You’ve already read it in What’s new in 5.7 (So Far) — the MySQL server now has new-and-improved supported for syslog (on unix-like systems) and EventLog (on Windows). In the next few paragraphs, we’ll take a look at what they are, what has changed, and how they can make your life easier.

The MySQL server supplies information in two main ways:

  1. The client will receive a reply to every statement. If everything goes right, then we’ll see a simple OK for success, or a result set for SELECT, SHOW, etc.; and even a successful statement may be qualified by a set of warnings or notices. If the statement fails for some reason then we’ll receive an error regarding the failure.
  2. On the server, we’ll see a variety of logs depending on the server configuration. Queries exceeding a certain execution time may get logged to the slow query log, while in some debug scenarios all queries may be logged to the general query log either as soon as they are received (--log-raw) or after parsing and having security sensitive information such as passwords replaced. Both the slow query log and the general query log may be sent to a file or table. The third major log is the error log.
The error log — what and why

Like the clients, the error log may receive messages of varying severities. It collects messages that do not have an obvious query, client, or connection that is to blame, messages that need persistence beyond that of a connection or the server’s runtime, and others that have an intended audience of the DBA or system administrator rather than the application developer. Examples are exhaustion of resources on the host machine, certain errors reported by the host operating system, backtraces of crashes, messages about damaged databases and indexes, errors on start-up, failed or refused connections, etc.

The error log — where and why

Unlike the slow and general query logs, the error log cannot be kept in a table — this sidesteps questions such as how to safely log an error about the table engine malfunctioning while using that same engine for error logging. This also makes the error log persistent beyond the runtime of the server, and makes the log file accessible to specialized log analyser tools.

Enter syslog

Both Unix and Windows do however already have standardized logging facilities — syslog on Unix and EventLog on Windows. Using those facilities gives us access to a plethora of tools written specifically for them, it lets us log to a different machine, etc. While the MySQL server (mysqld) previously had very basic support for the Windows EventLog, syslogging was implemented by simply writing error messages to a stream (STDOUT/STDERR). Through this stream, whatever started the server (e.g. mysqld_safe) may receive or redirect this information at the OS level (note: if you start mysqld directly these streams will be visible in your terminal window; on Windows you have to use the --console option). The mysqld_safe wrapper script would start the MySQL server and optionally direct this error output to a program that would write it to the Unix syslog.

Onwards and upwards

While that syslog support solved the immediate problem, there was room for improvement — all MySQL server errors were filed with a syslog severity of error, even if the message said something different. A line could contain one time-stamp from the MySQL server, and another from the syslog facilities. And those were just the cosmetic issues!

Native syslogging

Having native support for syslog in the MySQL server itself enables us to turn syslogging on or off at runtime, and to query its status.

The syslog facility—information about what category of software the message were from—is also no longer fixed to daemon but can be queried and configured at runtime. This should make it easier to adapt the MySQL syslog messages to your syslog environment and enable better message filtering. See the manual page for syslog.conf (shell> man syslog.conf) for more on filtering.
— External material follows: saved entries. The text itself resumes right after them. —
/-- `(20 | 69)`, minimal rank `18`: the non-zero profiles [(0, 18), (1, 17), (2, 16)] are pairwise exclusive, so constant; `(1, 17)`: `L⁺` (type `(2 | 18)`) has constant rank `1`; `(2, 16)`: `L⁻` (type `(18 | 51)`) has constant rank `16`. [cite: Ribet1983, Thm. 3] [cite: Gordon1997, Thm. 6.3 (3)]
[cite: Deligne1982HodgeCycles, I §3 Prop. 3.4, 3.6] [cite: GoodmanWallachGTM255, §4.1.1] -/
theorem UnitaryTwentySixtyNine.no_minRank_18 [FiniteDimensional ℂ W] {𝔊 : Submodule ℂ (Module.End ℂ W)}
    (hbr : ∀ Y ∈ 𝔊, ∀ Z ∈ 𝔊, Y * Z - Z * Y ∈ 𝔊)
    (hirr : ∀ U : Submodule ℂ W, (∀ A ∈ 𝔊, ∀ u ∈ U, A u ∈ U) → U = ⊥ ∨ U = ⊤)
    {Θ : Module.End ℂ W} (hΘ : Θ ∈ 𝔊) (hΘΘ : Θ * Θ = 1)
    {P Q : Submodule ℂ W} (hP : ∀ x, x ∈ P ↔ Θ x = x) (hQ : ∀ x, x ∈ Q ↔ Θ x = -x)
    (hP20 : Module.finrank ℂ P = 20) (hQ69 : Module.finrank ℂ Q = 69)
    {s : W → W → ℂ} (hadd : ∀ x y z, s (x + y) z = s x z + s y z)
    (hsmul : ∀ (c : ℂ) (x y : W), s (c • x) y = c * s x y) (hsymm : ∀ x y, s y x = starRingEnd ℂ (s x y))
    (hPQ : ∀ p ∈ P, ∀ q ∈ Q, s p q = 0) (hdefP : ∀ p ∈ P, s p p = 0 → p = 0) (hdefQ : ∀ q ∈ Q, s q q = 0 → q = 0)
    (hadj : ∀ X ∈ 𝔊, ∃ Y ∈ 𝔊, ∀ x y, s (X x) y = s x (Y y))
    (hS : ∀ B' ∈ 𝔊, Θ * B' = B' → B' * Θ = -B' →
      Module.finrank ℂ (LinearMap.range B') = 0 ∨ Module.finrank ℂ (LinearMap.range B') = 18 ∨ Module.finrank ℂ (LinearMap.range B') = 19 ∨ Module.finrank ℂ (LinearMap.range B') = 20)
    {B : Module.End ℂ W} (hB : B ∈ 𝔊) (hΘB : Θ * B = B) (hBΘ : B * Θ = -B)
    (hr : Module.finrank ℂ (LinearMap.range B) = 18) : False := by
  classical
  have hsU : ∀ U : Submodule ℂ W, ∀ x y z : U, s ((x + y : U) : W) z = s (x : W) z + s (y : W) z :=
    fun U x y z => by simp only [Submodule.coe_add, hadd]
  have hsmU : ∀ U : Submodule ℂ W, ∀ (c : ℂ) (x y : U), s ((c • x : U) : W) y = c * s (x : W) y :=
    fun U c x y => by simp only [Submodule.coe_smul, hsmul]
  have hno1 : ∀ B' ∈ 𝔊, Θ * B' = B' → B' * Θ = -B' → Module.finrank ℂ (LinearMap.range B') ≠ 1 := by
    intro B' hB' hΘB' hB'Θ h1
    rcases hS B' hB' hΘB' hB'Θ with h | h | h | h <;> omega
  have hmin : ∀ Y ∈ 𝔊, Θ * Y = Y → Y * Θ = -Y → Y ≠ 0 → 18 ≤ Module.finrank ℂ (LinearMap.range Y) := by
    intro Y hY hΘY hYΘ hY0
    have h0 : Module.finrank ℂ (LinearMap.range Y) ≠ 0 := fun h =>
      hY0 (LinearMap.range_eq_bot.1 (Submodule.finrank_eq_zero.1 h))
    rcases hS Y hY hΘY hYΘ with h | h | h | h <;> omega
  have hmin' : ∀ Z ∈ 𝔊, Θ * Z = Z → Z * Θ = -Z → Z ≠ 0 → Module.finrank ℂ (LinearMap.range B) ≤ Module.finrank ℂ (LinearMap.range Z) := by
    rw [hr]; exact hmin
  obtain ⟨ι, Um, Up, PU, QU, Lm, ιm, Pm, Qm, Lp, ιp, Pp, Qp, hιmem, hιι, hιΘ, hιs, hUm, hUp, hfinUm, hfinUp,
    hPM, hQM, hPU, hQU, hrangeP, hPUP, hQUQ, hfinQM, hfinPU, hfinQU, hLm, hLp,
    hιmapply, hPmmem, hQmmem, hbrLm, hirrLm, hιmmem, hιmιm, hPm, hQm, hfinPm, hfinQm, hPmQm, hdefPm, hdefQm, hadjLm,
    hιpapply, hPpmem, hQpmem, hbrLp, hirrLp, hιpmem, hιpιp, hPp, hQp, hfinPp, hfinQp, hPpQp, hdefPp, hdefQp, hadjLp,
    hsplit⟩ :=
    UnitaryLeviSetup.exists_levi_pair hbr hirr hΘ hΘΘ hP hQ hadd hsymm hPQ hdefP hdefQ hadj hB hΘB hBΘ
  have hdich : ∀ X ∈ 𝔊, Θ * X = X → X * Θ = -X → X * ι = ι * X →
      Module.finrank ℂ (Up.map X) + Module.finrank ℂ (Um.map X) ≤ Module.finrank ℂ (LinearMap.range B) ∨
        (18 ≤ Module.finrank ℂ (Up.map X) ∧ 18 ≤ Module.finrank ℂ (Um.map X)) := fun X hX hΘX hXΘ hXc =>
    UnitaryLeviSetup.profile_dichotomy hbr hΘΘ hP hQ hadd hsymm hPQ hdefP hdefQ hadj hmin hB hΘB hBΘ hιι hιΘ hιs hUm hUp
      hPM hQM hQU hfinQU hrangeP hX hΘX hXΘ hXc
  have hfinQU' := hfinQU
  rw [hr] at hfinQM hfinPU hfinQU hfinPm hfinQm hfinPp hfinQp hsplit hdich
  rw [hQ69] at hfinQM hfinQm hfinUm
  rw [hP20] at hfinPU hfinPp hfinUp
  have hcm : ∀ Z : Module.End ℂ W, Z * ι = ι * Z → ∀ x ∈ Um, Z x ∈ Um := fun Z hZ x hx =>
    (hUm _).2 (by rw [← Module.End.mul_apply, ← hZ, Module.End.mul_apply, (hUm x).1 hx, map_neg])
  have hcp : ∀ Z : Module.End ℂ W, Z * ι = ι * Z → ∀ x ∈ Up, Z x ∈ Up := fun Z hZ x hx =>
    (hUp _).2 (by rw [← Module.End.mul_apply, ← hZ, Module.End.mul_apply, (hUp x).1 hx])
  have hfullm_of : Lm = ⊤ → False := fun h =>
    UnitaryLeviSetup.false_of_full_larger hbr hΘΘ hno1 hιι hιΘ hUm hUp (by omega) (by omega) hPM hQM (by omega)
      (by omega) hLm h
  have hprof : ∀ X ∈ 𝔊, Θ * X = X → X * Θ = -X → X * ι = ι * X →
      (Module.finrank ℂ (Up.map X) = 0 ∧ Module.finrank ℂ (Um.map X) = 0) ∨
        (Module.finrank ℂ (Up.map X) = 0 ∧ Module.finrank ℂ (Um.map X) = 18) ∨
        (Module.finrank ℂ (Up.map X) = 1 ∧ Module.finrank ℂ (Um.map X) = 17) ∨
        (Module.finrank ℂ (Up.map X) = 2 ∧ Module.finrank ℂ (Um.map X) = 16) := by
    intro X hX hΘX hXΘ hXc
    obtain ⟨hs, hi, hi', hj, hj'⟩ := hsplit X hΘX hXΘ hXc

    have hrk := hS X hX hΘX hXΘ
    have hd := hdich X hX hΘX hXΘ hXc
    rw [hs] at hrk
    generalize Module.finrank ℂ ↥(Submodule.map X Um) = jj at *
    have hjle : jj ≤ 18 := by omega
    interval_cases jj
    · exact Or.inl ⟨by omega, rfl⟩
    · exfalso; omega
    · exfalso; omega
    · exfalso; omega
    · exfalso; omega
    · exfalso; omega
    · exfalso; omega
    · exfalso; omega
    · exfalso; omega
    · exfalso; omega
    · exfalso; omega
    · exfalso; omega
    · exfalso; omega
    · exfalso; omega
    · exfalso; omega
    · exfalso; omega
    · exact Or.inr (Or.inr (Or.inr (⟨by omega, rfl⟩)))
    · exact Or.inr (Or.inr (Or.inl ⟨by omega, rfl⟩))
    · exact Or.inr (Or.inl ⟨by omega, rfl⟩)
  obtain ⟨⟨p, hp⟩, hp0⟩ := Module.finrank_pos_iff_exists_ne_zero.1 (show 0 < Module.finrank ℂ PU by omega)
  obtain ⟨⟨q, hq⟩, hq0⟩ := Module.finrank_pos_iff_exists_ne_zero.1 (show 0 < Module.finrank ℂ QU by omega)
  obtain ⟨X₀, hX₀, hΘX₀, hX₀Θ, hX₀c, c₀, hιc₀, -, hX₀c0⟩ :=
    UnitaryLeviFull.exists_raise_commute_apply_ne_zero hbr hirr hΘ hΘΘ hQ hιmem hιι hιΘ hUm hUp
      ⟨p, fun h => hp0 (Subtype.ext h), ((hPU p).1 hp).1, ((hPU p).1 hp).2⟩
      ⟨q, fun h => hq0 (Subtype.ext h), ((hQU q).1 hq).1, ((hQU q).1 hq).2⟩
  have hX₀i : Module.finrank ℂ (Up.map X₀) ≠ 0 := fun h0 => by
    have hmem : X₀ c₀ ∈ Up.map X₀ := Submodule.mem_map_of_mem ((hUp c₀).2 hιc₀)
    rw [Submodule.finrank_eq_zero.1 h0, Submodule.mem_bot] at hmem
    exact hX₀c0 hmem
  have hnotboth : ∀ X ∈ 𝔊, Θ * X = X → X * Θ = -X → X * ι = ι * X → ∀ X' ∈ 𝔊, Θ * X' = X' → X' * Θ = -X' →
      X' * ι = ι * X' → 18 < Module.finrank ℂ (Up.map X') + Module.finrank ℂ (Um.map X) → False := by
    intro X hX hΘX hXΘ hXc X' hX' hΘX' hX'Θ hX'c hgt
    obtain ⟨c, hc1, hc2⟩ := UnitaryGenericRank.exists_finrank_le_and_finrank_le (X'.restrict (hcp X' hX'c))
      (X.restrict (hcp X hXc)) (X.restrict (hcm X hXc)) (X'.restrict (hcm X' hX'c))
    obtain ⟨hX₁, hΘX₁, hX₁Θ, hX₁c⟩ := UnitaryLeviSetup.add_smul_raise X hX hΘX hXΘ hXc X' hX' hΘX' hX'Θ hX'c c
    have hi₁ := UnitaryLeviSetup.finrank_map_add_smul hcp X X' hXc hX'c c hX₁c
    have hj₁ := UnitaryLeviSetup.finrank_map_add_smul hcm X X' hXc hX'c c hX₁c
    rw [UnitaryLeviRank.finrank_range_restrict] at hc1 hc2
    have hp := hprof (X + c • X') hX₁ hΘX₁ hX₁Θ hX₁c
    rw [hi₁, hj₁] at hp
    omega
  have hzero : ∀ X ∈ 𝔊, Θ * X = X → X * Θ = -X → X * ι = ι * X → Module.finrank ℂ (Up.map X) = 0 → Module.finrank ℂ (Um.map X) = 0 → X = 0 := by
    intro X hX hΘX hXΘ hXc hi hj
    obtain ⟨hs, -, -, -, -⟩ := hsplit X hΘX hXΘ hXc
    rw [hi, hj, add_zero] at hs
    exact LinearMap.range_eq_bot.1 (Submodule.finrank_eq_zero.1 hs)
  rcases hprof X₀ hX₀ hΘX₀ hX₀Θ hX₀c with ⟨h0i, h0j⟩ | ⟨h0i, h0j⟩ | ⟨h0i, h0j⟩ | ⟨h0i, h0j⟩
  · exact hX₀i h0i
  · exact hX₀i h0i
  · -- constant profile `(1, 17)`
    have hprofc : ∀ X ∈ 𝔊, Θ * X = X → X * Θ = -X → X * ι = ι * X → X ≠ 0 →
        Module.finrank ℂ (Up.map X) = 1 ∧ Module.finrank ℂ (Um.map X) = 17 := by
      intro X hX hΘX hXΘ hXc hX0
      rcases hprof X hX hΘX hXΘ hXc with ⟨hi, hj⟩ | ⟨hi, hj⟩ | ⟨hi, hj⟩ | ⟨hi, hj⟩
      · exact (hX0 (hzero X hX hΘX hXΘ hXc hi hj)).elim
      · exact (hnotboth X hX hΘX hXΘ hXc X₀ hX₀ hΘX₀ hX₀Θ hX₀c (by omega)).elim
      · exact ⟨hi, hj⟩
      · exact (hnotboth X₀ hX₀ hΘX₀ hX₀Θ hX₀c X hX hΘX hXΘ hXc (by omega)).elim
    obtain ⟨hymem, hιpy, hyιp, hyrk⟩ := UnitaryLeviSetup.restrict_mem hcp hLp hιpapply X₀ hX₀ hΘX₀ hX₀Θ hX₀c
    have hSp : ∀ A ∈ Lp, ιp * A = A → A * ιp = -A →
        Module.finrank ℂ (LinearMap.range A) = 0 ∨ Module.finrank ℂ (LinearMap.range A) = 1 := by
      intro A hA hιA hAι
      by_cases hA0 : A = 0
      · left; rw [hA0, LinearMap.range_zero, finrank_bot]
      · obtain ⟨XA, hXA, hΘXA, hXAΘ, hXAc, hXAUp⟩ :=
          UnitaryLeviSetup.exists_lift hbr hΘ hΘΘ hcp hιΘ hLp hιpapply A hA hιA hAι
        have hXA0 : XA ≠ 0 := fun h0 => hA0 (LinearMap.range_eq_bot.1 (Submodule.finrank_eq_zero.1
          (by rw [← hXAUp, h0, Submodule.map_zero, finrank_bot])))
        right; rw [← hXAUp]; exact (hprofc XA hXA hΘXA hXAΘ hXAc hXA0).1
    exact UnitaryTwentySixtyThree.subTwoEighteen_rank1 hbrLp hirrLp hιpmem hιpιp hPp hQp (by omega) (by omega)
      (s := fun v w : Up => s (v : W) w) (hsU Up) (hsmU Up) (fun v w => hsymm v w) hPpQp hdefPp hdefQp hadjLp hSp
      hymem hιpy hyιp (by rw [hyrk, h0i])
  · -- constant profile `(2, 16)`
    have hprofc : ∀ X ∈ 𝔊, Θ * X = X → X * Θ = -X → X * ι = ι * X → X ≠ 0 →
        Module.finrank ℂ (Up.map X) = 2 ∧ Module.finrank ℂ (Um.map X) = 16 := by
      intro X hX hΘX hXΘ hXc hX0
      rcases hprof X hX hΘX hXΘ hXc with ⟨hi, hj⟩ | ⟨hi, hj⟩ | ⟨hi, hj⟩ | ⟨hi, hj⟩
      · exact (hX0 (hzero X hX hΘX hXΘ hXc hi hj)).elim
      · exact (hnotboth X hX hΘX hXΘ hXc X₀ hX₀ hΘX₀ hX₀Θ hX₀c (by omega)).elim
      · exact (hnotboth X hX hΘX hXΘ hXc X₀ hX₀ hΘX₀ hX₀Θ hX₀c (by omega)).elim
      · exact ⟨hi, hj⟩
    obtain ⟨hxmem, hιmx, hxιm, hxrk⟩ := UnitaryLeviSetup.restrict_mem hcm hLm hιmapply X₀ hX₀ hΘX₀ hX₀Θ hX₀c
    have hSm : ∀ A ∈ Lm, ιm * A = A → A * ιm = -A →
        Module.finrank ℂ (LinearMap.range A) = 0 ∨ Module.finrank ℂ (LinearMap.range A) = 16 := by
      intro A hA hιA hAι
      by_cases hA0 : A = 0
      · left; rw [hA0, LinearMap.range_zero, finrank_bot]
      · obtain ⟨XA, hXA, hΘXA, hXAΘ, hXAc, hXAUm⟩ :=
          UnitaryLeviSetup.exists_lift hbr hΘ hΘΘ hcm hιΘ hLm hιmapply A hA hιA hAι
        have hXA0 : XA ≠ 0 := fun h0 => hA0 (LinearMap.range_eq_bot.1 (Submodule.finrank_eq_zero.1
          (by rw [← hXAUm, h0, Submodule.map_zero, finrank_bot])))
        right; rw [← hXAUm]; exact (hprofc XA hXA hΘXA hXAΘ hXAc hXA0).2
    exact UnitaryTwentySixtyNine.subEighteenFiftyOne_rank16 hbrLm hirrLm hιmmem hιmιm hPm hQm (by omega) (by omega)
      (s := fun v w : Um => s (v : W) w) (hsU Um) (hsmU Um) (fun v w => hsymm v w) hPmQm hdefPm hdefQm hadjLm hSm
      hxmem hιmx hxιm (by rw [hxrk, h0j])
The following options have also been added and can be set at start-up as well as viewed and set at runtime via system variables (setting them requires the SUPER privilege):

  1. --log_syslog
  2. --log_syslog_include_pid
  3. --log_syslog_facility
  4. --log_syslog-tag
mysqld_safe

While the mysqld_safe wrapper script has been updated to be aware of the server’s new native syslog support, the options to the script remain unchanged. Where before, mysqld_safe used the program logger to pass the server’s error messages to syslog, the script now selects server options consistent with the options given to the script. Therefore mysqld_safe --syslog --syslog-tag=AZOU would result in mysqld being started with mysqld --log-syslog=1 --log-syslog-facility=daemon --log-syslog-tag=AZOU.

It bears noting that the options to mysqld_safe control both the server and the mysqld_safe script itself. In the above example, the MySQL server would log as mysqld-AZOU, whereas the mysqld_safe wrapper script would log as mysqld_safe-AZOU.

systemd-journal

A variety of linux systems have recently adopted systemd. Its logging facilities offer a sink that is compatible to traditional syslog, making the MySQL server’s native support compatible out of the box. When systemd journaling is used, corresponding tools should be used to query and filter the logs, e.g. the journalctl program to query the logs. In the following example, our running MySQL server has the tag production (and therefore logs as mysqld-production).

We could then use journalctl to ask for all log entries using that identifier:
journalctl -f SYSLOG_IDENTIFIER=mysqld-production

Due to the richness of systemd-journal logging, this is somewhat verbose. That’s why in the following example we ask for the output to be JSON-formatted. We’ll then use the jq tool to filter this JSON stream so that the only the fields we are interested in remain—SYSLOG_IDENTIFIER, SYSLOG_FACILITY, and MESSAGE (see the systemd.journal-fields manual page for others):
journalctl -f SYSLOG_IDENTIFIER=mysqld-production -o json | jq '.SYSLOG_IDENTIFIER + " " + .SYSLOG_FACILITY + ": " + .MESSAGE' 2>/dev/null

Windows

On Windows EventLog is used in lieu of syslog. Like on Unix logging can be enabled, disabled, and queried at runtime. The facility and process ID options, however, are not available on Windows. A tag can be set and queried at runtime, but to create a new tag (start using a tag that does not already exist) the MySQL server needs to be started with sufficient Windows system privileges needed to create an entry in the Windows Registry. Once this entry is created then the elevated system privileges are not required to use the newly created tag. As the entry exists in the Windows registry and therefore outside the MySQL server, it will persist through restarts of the MySQL server and indeed the host machine. Care should therefore be taken not to pollute the registry with a great number of unused tags.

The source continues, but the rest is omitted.